▸ **Stored data**
★ ★ ★ ★

/-!
# ★★ LEAF AWBⱽ-1T-K-N22J60 (dag-n27-c g19) — LEAF AWBⱽ-1T-K (`…VBFreeBareLedgerReadingOneTermKernelFaces`) WITH THE N22 FACE PRODUCED BY dag-n22-c's ROAD 2 **FROM ANALYTICITY ALONE**
# (module J60 §1 `n22At_u3OfRecord₁₃_of_kernelStepRate_genAnalytic`, on J57 analytic reading in the older terms + J59 sector holomorphy in the complex last coupling) AND THE N18 FACE BY NODE N18's LIMIT LETTER: node U3's displayed share = `hs hκ hcr hκ₀` ·
# the (D4)-type letter at every pair `hK` · N18's `KernelStepRateOfRecord₁₃ … κ₅ (ℓ F θ).θ₅ C₅` (`h5`) · (1.21) `hlim` · J60 §1's rows on def-W1's generator towers `Gn` — NO N22 face ∕ letter
# row, NO Lipschitz ∕ second-order step schema AT ALL (older terms: analytic reading (AR); last coupling: sector holomorphy `O V hballS hholS hbdS`), NO output-bound row (derived, J60 §0).

Cell `pub-ymgap`, HUMAN RULING D-0062 Track A; R134 seat `pub-ymgap-dag-n27-c` (N27 B5 composite, s2), gen 19, trigger (t2⁗) «a NEW producer of a kernel FACE in the limit currency»:
dag-n22-c g18 J60 p662755 `…N22AtRecordOfGenAnalytic` §1 ★★★ `YMDAG.N22.KernelFading.n22At_u3OfRecord₁₃_of_kernelStepRate_genAnalytic` (⊢ `∀ k, N22At (u3OfRecord₁₃ θ
(objectsOfRecord₁₃ F N θ ℓ) k)` — this lane's `h22` binder); K3⁸ `SpineGivenEndpointR13SepCoPHV` = stmt-QuantumFields-27366 (skeleton v6 b4e55110ab73e679), `--kind proof --supports 27366
--as helper`; COUNT-NEUTRAL.  ONE theorem, 0 `def`, 0 `sorry`; `N = 2`; guard `ZhUnity ∧ SlotsNondegenerate₁₃`; route-facing; namespace `…Theorems.BalabanUVNodesN27SpineRecord`.

WHAT IS KERNEL-CHECKED ([bookkeeping]; the sibling plug C `…OneTermN22SectorRoad` (p650950) VERBATIM except the `h22'` line and the swapped rows): ★★★
`spineGivenEndpointR13SepCoPHV_of_liveV5PinsAtCrOfRecord₁₃VAt_cut_bareLedgerReadingV_kernelFaces_n22GenAnalytic_offLiveOneTerm_v5pins_bFree` ⊢ **`SpineGivenEndpointR13SepCoPHV` BY
NAME**.  `h22' :=` J60 §1 applied per guarded admissible tuple to the displayed rows (J60 §1's binders VERBATIM under `x ↦ x F θ`, `N ↦ 2`, `θ ↦ θ.toStage13Params`, EVERY row guarded
`Provisos₁₃CoPH → guard → Admissible →`; `0 < θ.γ` from `Admissible`; bound histories `g` renamed `gh`, J60's `hκ₀` (the `κ∕2` threshold) renamed `hκh` — this file's `B g` being node N16's letters and `hκ₀` node U3's threshold row); the towers are def-W1's GENERATOR
towers `Gn F θ K : GenTower`, the law and the output bound ∕ term holomorphy are read at the RUN towers `truncRun K (toClusterTower (Gn F θ K))`; `h18' :=` dag-n18-w4
`kernelStepRateOfRecord₁₃_mono` (rate lowered `κ₅ ↦ (ℓ F θ).κ` along `hℓκ`, `hκ₅`; constant raised `C₅ ↦ (ℓ F θ).C₅` along `hC₅ℓ`) into
`n18At_u3OfRecord₁₃_objectsOfRecord₁₃_of_kernelStepRateOfRecord₁₃` — as in C.  Displayed: the four pins · `h16` · `hs hκ hcr hκ₀` · `hK` · `hlim h5 hC₅ hC₅ℓ` · type letters `𝔸 Ec`,
`m' M hM`, generator towers `Gn`, reading maps `emb`, W1-20's law `hloc` at the run towers, space tables `sp`, numerals `κ₅ C₅ κ κE δ₀ B₃ r R r₀ ϱ Mb cw ω₁ ν cS Bq`, family
`aw`, admissibility domains `Adm` with `hκh hδ₀ hB₃ hr hBo hκE`, (Adm-run) `hAdm`, the ANALYTIC READING (AR): complex normed spaces `Pot`, readings `ρA`, functionals `A` with
(AR-fact) `hGA`, (AR-holo) `hA`, the bound `hMbA`, (AR-adm) `hAdmr`, (AR-dom₁∕₂) `hρ₁ hρ₂`, weight table rows `haw haw0 hawω hcw`, `hMb0 hϱ hR`; SECTOR HOLOMORPHY IN THE COMPLEX LAST
COUPLING: sector sets `O`, values `V`, `hcS hBq hballS hholS hbdS`; `hω₁ hω₁1`, the growth rate `hν hμν hν1` (against `ω₁ + 4M_b c_w∕ϱ`); NO output-bound row (J60 §0 derives it from (AR)),
complexified readings `ι Φ U` with `hU hrU hEhol hΦemb hΦsp`, site weights `w` with `hw₀ hw htail`, letter rows `hκ₅ hω hθω hℓκ hC₉` · `hβ23 hβ1 hmatch hend hradii hclass hH3 hsel3 hβw` ·
live `hζm h20 h21 hlinkBareV` · off-live ONE row `htarget`.  The parent with displayed last-coupling schemas is G8 `…OneTermN22GenAnalyticReading` (p661598).

HONEST FRAMING (binding): COMPOSITE-node bookkeeping BY NAME; a REDUCTION, not a discharge; every displayed row a HYPOTHESIS or a decided MODEL (0∕1 today; K0⁷ OPEN).  Per dag-n22-c's own
framing of J57∕J59∕J60: NE9 ∕ NE5 are NOT IN PRINT for d = 4; N18's letter `h5` is node N18's content (King's mechanism, NOT PRINTED for d = 4); (AR) is the n22 cell's UNPRINTED hypothesis
SHAPE (its reading of [II] (2.14)–(2.15) p. 15 with the older terms as independent variables, GAPS G-ne9p2-5); sector holomorphy in the complex last coupling is the cell's reading of [I] p. 263 «(or analytic)» ∕ p. 266 (nothing quantitative printed); (Adm-run) likewise (GAPS G-t4-U3-1∕-3: [I] prints the recursion (0.23) p. 256, (2.12)–(2.13) p. 268 and the C^∞ clause p. 263
without constants — NOTHING quantitative in the older couplings); the output bound is the printed TYPE (1.18); readings ∕ tails ∕ law are NODE A ∕ N09 ∕ N10 ∕ def-W1 objects; the rows
are jointly satisfiable with `ℓ.Signs` iff `θ₅ν < 1`.  `hlinkBareV` = NODE O's world (UNPRINTED content, 0 instances); N11 NOT READ; `hβw` = K1's window currency (K1⁹ OPEN); nothing
of Bałaban's or King's asserted or instantiated; NOT `stub_rates13HV` ∕ `stub_expansion13HV`; N14–N22 ∕ N27 NOT discharged (the chair books, R417); K3⁸ OPEN, NOT claimed; counts UNMOVED
(typed 28∕28 · discharged 5∕27, A 5∕28); one finite four-torus programme at fixed `ε` — NOT ℝ⁴, NOT OS, NOT a mass gap, NOT Clay.  No decl below carries a cite tag.
-/



set_option autoImplicit false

★ ★ ★ ★

▸ **Activity**
Reproduce the lines above. Leave each one as it is.

▸ **Expected answer**
/-!
# ★★ LEAF AWBⱽ-1T-K-N22J60 (dag-n27-c g19) — LEAF AWBⱽ-1T-K (`…VBFreeBareLedgerReadingOneTermKernelFaces`) WITH THE N22 FACE PRODUCED BY dag-n22-c's ROAD 2 **FROM ANALYTICITY ALONE**
# (module J60 §1 `n22At_u3OfRecord₁₃_of_kernelStepRate_genAnalytic`, on J57 analytic reading in the older terms + J59 sector holomorphy in the complex last coupling) AND THE N18 FACE BY NODE N18's LIMIT LETTER: node U3's displayed share = `hs hκ hcr hκ₀` ·
# the (D4)-type letter at every pair `hK` · N18's `KernelStepRateOfRecord₁₃ … κ₅ (ℓ F θ).θ₅ C₅` (`h5`) · (1.21) `hlim` · J60 §1's rows on def-W1's generator towers `Gn` — NO N22 face ∕ letter
# row, NO Lipschitz ∕ second-order step schema AT ALL (older terms: analytic reading (AR); last coupling: sector holomorphy `O V hballS hholS hbdS`), NO output-bound row (derived, J60 §0).

Cell `pub-ymgap`, HUMAN RULING D-0062 Track A; R134 seat `pub-ymgap-dag-n27-c` (N27 B5 composite, s2), gen 19, trigger (t2⁗) «a NEW producer of a kernel FACE in the limit currency»:
dag-n22-c g18 J60 p662755 `…N22AtRecordOfGenAnalytic` §1 ★★★ `YMDAG.N22.KernelFading.n22At_u3OfRecord₁₃_of_kernelStepRate_genAnalytic` (⊢ `∀ k, N22At (u3OfRecord₁₃ θ
(objectsOfRecord₁₃ F N θ ℓ) k)` — this lane's `h22` binder); K3⁸ `SpineGivenEndpointR13SepCoPHV` = stmt-QuantumFields-27366 (skeleton v6 b4e55110ab73e679), `--kind proof --supports 27366
--as helper`; COUNT-NEUTRAL.  ONE theorem, 0 `def`, 0 `sorry`; `N = 2`; guard `ZhUnity ∧ SlotsNondegenerate₁₃`; route-facing; namespace `…Theorems.BalabanUVNodesN27SpineRecord`.

WHAT IS KERNEL-CHECKED ([bookkeeping]; the sibling plug C `…OneTermN22SectorRoad` (p650950) VERBATIM except the `h22'` line and the swapped rows): ★★★
`spineGivenEndpointR13SepCoPHV_of_liveV5PinsAtCrOfRecord₁₃VAt_cut_bareLedgerReadingV_kernelFaces_n22GenAnalytic_offLiveOneTerm_v5pins_bFree` ⊢ **`SpineGivenEndpointR13SepCoPHV` BY
NAME**.  `h22' :=` J60 §1 applied per guarded admissible tuple to the displayed rows (J60 §1's binders VERBATIM under `x ↦ x F θ`, `N ↦ 2`, `θ ↦ θ.toStage13Params`, EVERY row guarded
`Provisos₁₃CoPH → guard → Admissible →`; `0 < θ.γ` from `Admissible`; bound histories `g` renamed `gh`, J60's `hκ₀` (the `κ∕2` threshold) renamed `hκh` — this file's `B g` being node N16's letters and `hκ₀` node U3's threshold row); the towers are def-W1's GENERATOR
towers `Gn F θ K : GenTower`, the law and the output bound ∕ term holomorphy are read at the RUN towers `truncRun K (toClusterTower (Gn F θ K))`; `h18' :=` dag-n18-w4
`kernelStepRateOfRecord₁₃_mono` (rate lowered `κ₅ ↦ (ℓ F θ).κ` along `hℓκ`, `hκ₅`; constant raised `C₅ ↦ (ℓ F θ).C₅` along `hC₅ℓ`) into
`n18At_u3OfRecord₁₃_objectsOfRecord₁₃_of_kernelStepRateOfRecord₁₃` — as in C.  Displayed: the four pins · `h16` · `hs hκ hcr hκ₀` · `hK` · `hlim h5 hC₅ hC₅ℓ` · type letters `𝔸 Ec`,
`m' M hM`, generator towers `Gn`, reading maps `emb`, W1-20's law `hloc` at the run towers, space tables `sp`, numerals `κ₅ C₅ κ κE δ₀ B₃ r R r₀ ϱ Mb cw ω₁ ν cS Bq`, family
`aw`, admissibility domains `Adm` with `hκh hδ₀ hB₃ hr hBo hκE`, (Adm-run) `hAdm`, the ANALYTIC READING (AR): complex normed spaces `Pot`, readings `ρA`, functionals `A` with
(AR-fact) `hGA`, (AR-holo) `hA`, the bound `hMbA`, (AR-adm) `hAdmr`, (AR-dom₁∕₂) `hρ₁ hρ₂`, weight table rows `haw haw0 hawω hcw`, `hMb0 hϱ hR`; SECTOR HOLOMORPHY IN THE COMPLEX LAST
COUPLING: sector sets `O`, values `V`, `hcS hBq hballS hholS hbdS`; `hω₁ hω₁1`, the growth rate `hν hμν hν1` (against `ω₁ + 4M_b c_w∕ϱ`); NO output-bound row (J60 §0 derives it from (AR)),
complexified readings `ι Φ U` with `hU hrU hEhol hΦemb hΦsp`, site weights `w` with `hw₀ hw htail`, letter rows `hκ₅ hω hθω hℓκ hC₉` · `hβ23 hβ1 hmatch hend hradii hclass hH3 hsel3 hβw` ·
live `hζm h20 h21 hlinkBareV` · off-live ONE row `htarget`.  The parent with displayed last-coupling schemas is G8 `…OneTermN22GenAnalyticReading` (p661598).

HONEST FRAMING (binding): COMPOSITE-node bookkeeping BY NAME; a REDUCTION, not a discharge; every displayed row a HYPOTHESIS or a decided MODEL (0∕1 today; K0⁷ OPEN).  Per dag-n22-c's own
framing of J57∕J59∕J60: NE9 ∕ NE5 are NOT IN PRINT for d = 4; N18's letter `h5` is node N18's content (King's mechanism, NOT PRINTED for d = 4); (AR) is the n22 cell's UNPRINTED hypothesis
SHAPE (its reading of [II] (2.14)–(2.15) p. 15 with the older terms as independent variables, GAPS G-ne9p2-5); sector holomorphy in the complex last coupling is the cell's reading of [I] p. 263 «(or analytic)» ∕ p. 266 (nothing quantitative printed); (Adm-run) likewise (GAPS G-t4-U3-1∕-3: [I] prints the recursion (0.23) p. 256, (2.12)–(2.13) p. 268 and the C^∞ clause p. 263
without constants — NOTHING quantitative in the older couplings); the output bound is the printed TYPE (1.18); readings ∕ tails ∕ law are NODE A ∕ N09 ∕ N10 ∕ def-W1 objects; the rows
are jointly satisfiable with `ℓ.Signs` iff `θ₅ν < 1`.  `hlinkBareV` = NODE O's world (UNPRINTED content, 0 instances); N11 NOT READ; `hβw` = K1's window currency (K1⁹ OPEN); nothing
of Bałaban's or King's asserted or instantiated; NOT `stub_rates13HV` ∕ `stub_expansion13HV`; N14–N22 ∕ N27 NOT discharged (the chair books, R417); K3⁸ OPEN, NOT claimed; counts UNMOVED
(typed 28∕28 · discharged 5∕27, A 5∕28); one finite four-torus programme at fixed `ε` — NOT ℝ⁴, NOT OS, NOT a mass gap, NOT Clay.  No decl below carries a cite tag.
-/



set_option autoImplicit false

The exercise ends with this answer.